▶ [YOUR INSTRUCTIONS] Which lines of the data below contain "definitionally"? Please show them all.

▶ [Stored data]
▼
import Mathlib
import Summits.NavierStokesRegularity.NavierStokesRegularity.Theorems.TaoLadderRungTwoBreakOneShiftWindowGridD
import HarnessLib

/-!
# The one-shift window system, LXVI: TABLE-HOISTED FORM OF THE PRODUCT BOOLEAN — `GridD.prodOKH`, PROVABLY EQUAL to
# the landed `GridD.prodOK` (cell harvest/h2-tao-ladder, seat p2; rung1/RUNG1-P2G16-REPORT.md §82; support for
# K1(1) = `NoSurvivingDSSOne`, stmt-NavierStokesRegularity-20205)

MODEL lattice only (the finite WINDOW system of a Tao-type averaged cascade); nothing here is a statement about the
Navier–Stokes equations; no item is closed; nothing numerical is asserted.

WHY (evaluation cost, p2 g16): `GridD.prodOK s` (`A_s ⊗ V_s ⊆ V_{s+1}`, part XXXIX) reads each entry of `A_s = [VV_s.lo − Ẑ₂, VV_s.hi + Ẑ₂]`
through `(g.step s).toRoughStepD.centre.vv i l`, and `RoughStepD.centre` BUILDS a `CentreStepD` record — including the squared term data
`sqC n prec RD` — at every one of the `n²` calls inside the `n³` product (compiled code is strict): on the T4W76 replay (`n = 304`) the final-step
test `prodOK 36` ran for more than four hours where the end-matrix form `prodOKE s` (part LVII, hoisted) takes one.  `GridD.AentH` reads
`VV_s` and `Ẑ₂` straight from the step record; `GridD.prodOKH` is `prodOK` with `AentH`; `prodOKH_eq : prodOKH s = prodOK s` holds by `rfl`
(the two sides are definitionally equal), so a `native_decide` evaluation of `prodOKH s` discharges the landed hypothesis `prodOK s = true`.
-/

noncomputable section

-- the sub-problem namespace repeats the summit name by design (D-0017)
set_option linter.dupNamespace false

namespace Summit.NavierStokesRegularity.NavierStokesRegularity.Theorems

namespace DSSOneShift

open Summit.NavierStokesRegularity.NavierStokesRegularity.Theorems.TaylorModelCert

namespace GridD

variable (g : GridD)

/-- Entry `(i,l)` of `A_s = [VV_s.lo − Ẑ₂, VV_s.hi + Ẑ₂]`, read straight from the step record (no `CentreStepD` is built). [cite: Neumaier1991, §3.1 Proposition 3.1.2 (6); folklore] -/
def AentH (s i l : ℕ) : IntervalD :=
  ⟨(IntervalD.aget (g.step s).VV (l * (g.step s).n + i)).lo.sub ((g.step s).mget (g.step s).Zh2 i l),
    (IntervalD.aget (g.step s).VV (l * (g.step s).n + i)).hi.add ((g.step s).mget (g.step s).Zh2 i l)⟩

/-- It is the landed entry `Aent`. [folklore] -/
theorem AentH_eq (s i l : ℕ) : g.AentH s i l = g.Aent s i l := rfl

/-- **The product test with hoisted entries**: `A_s ⊗ V_s ⊆ V_{s+1}` computed from `AentH`. [cite: Neumaier1991, §3.1 Proposition 3.1.2 (6); folklore] -/
def prodOKH (s : ℕ) : Bool :=
  (List.range g.n).all fun i => (List.range g.n).all fun l =>
    IntervalD.subset (IntervalD.rangeSumR g.prec (fun j => IntervalD.mulR g.prec (g.AentH s i j) (g.Vent s j l)) g.n) (g.Vent (s + 1) i l)

/-- **It is the landed Boolean** (definitionally). [folklore] -/
theorem prodOKH_eq (s : ℕ) : g.prodOKH s = g.prodOK s := rfl

end GridD

end DSSOneShift

end Summit.NavierStokesRegularity.NavierStokesRegularity.Theorems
▲
▶ [ANSWER FOR THIS EXERCISE]
(the two sides are definitionally equal), so a `native_decide` evaluation of `prodOKH s` discharges the landed hypothesis `prodOK s = true`.
/-- **It is the landed Boolean** (definitionally). [folklore] -/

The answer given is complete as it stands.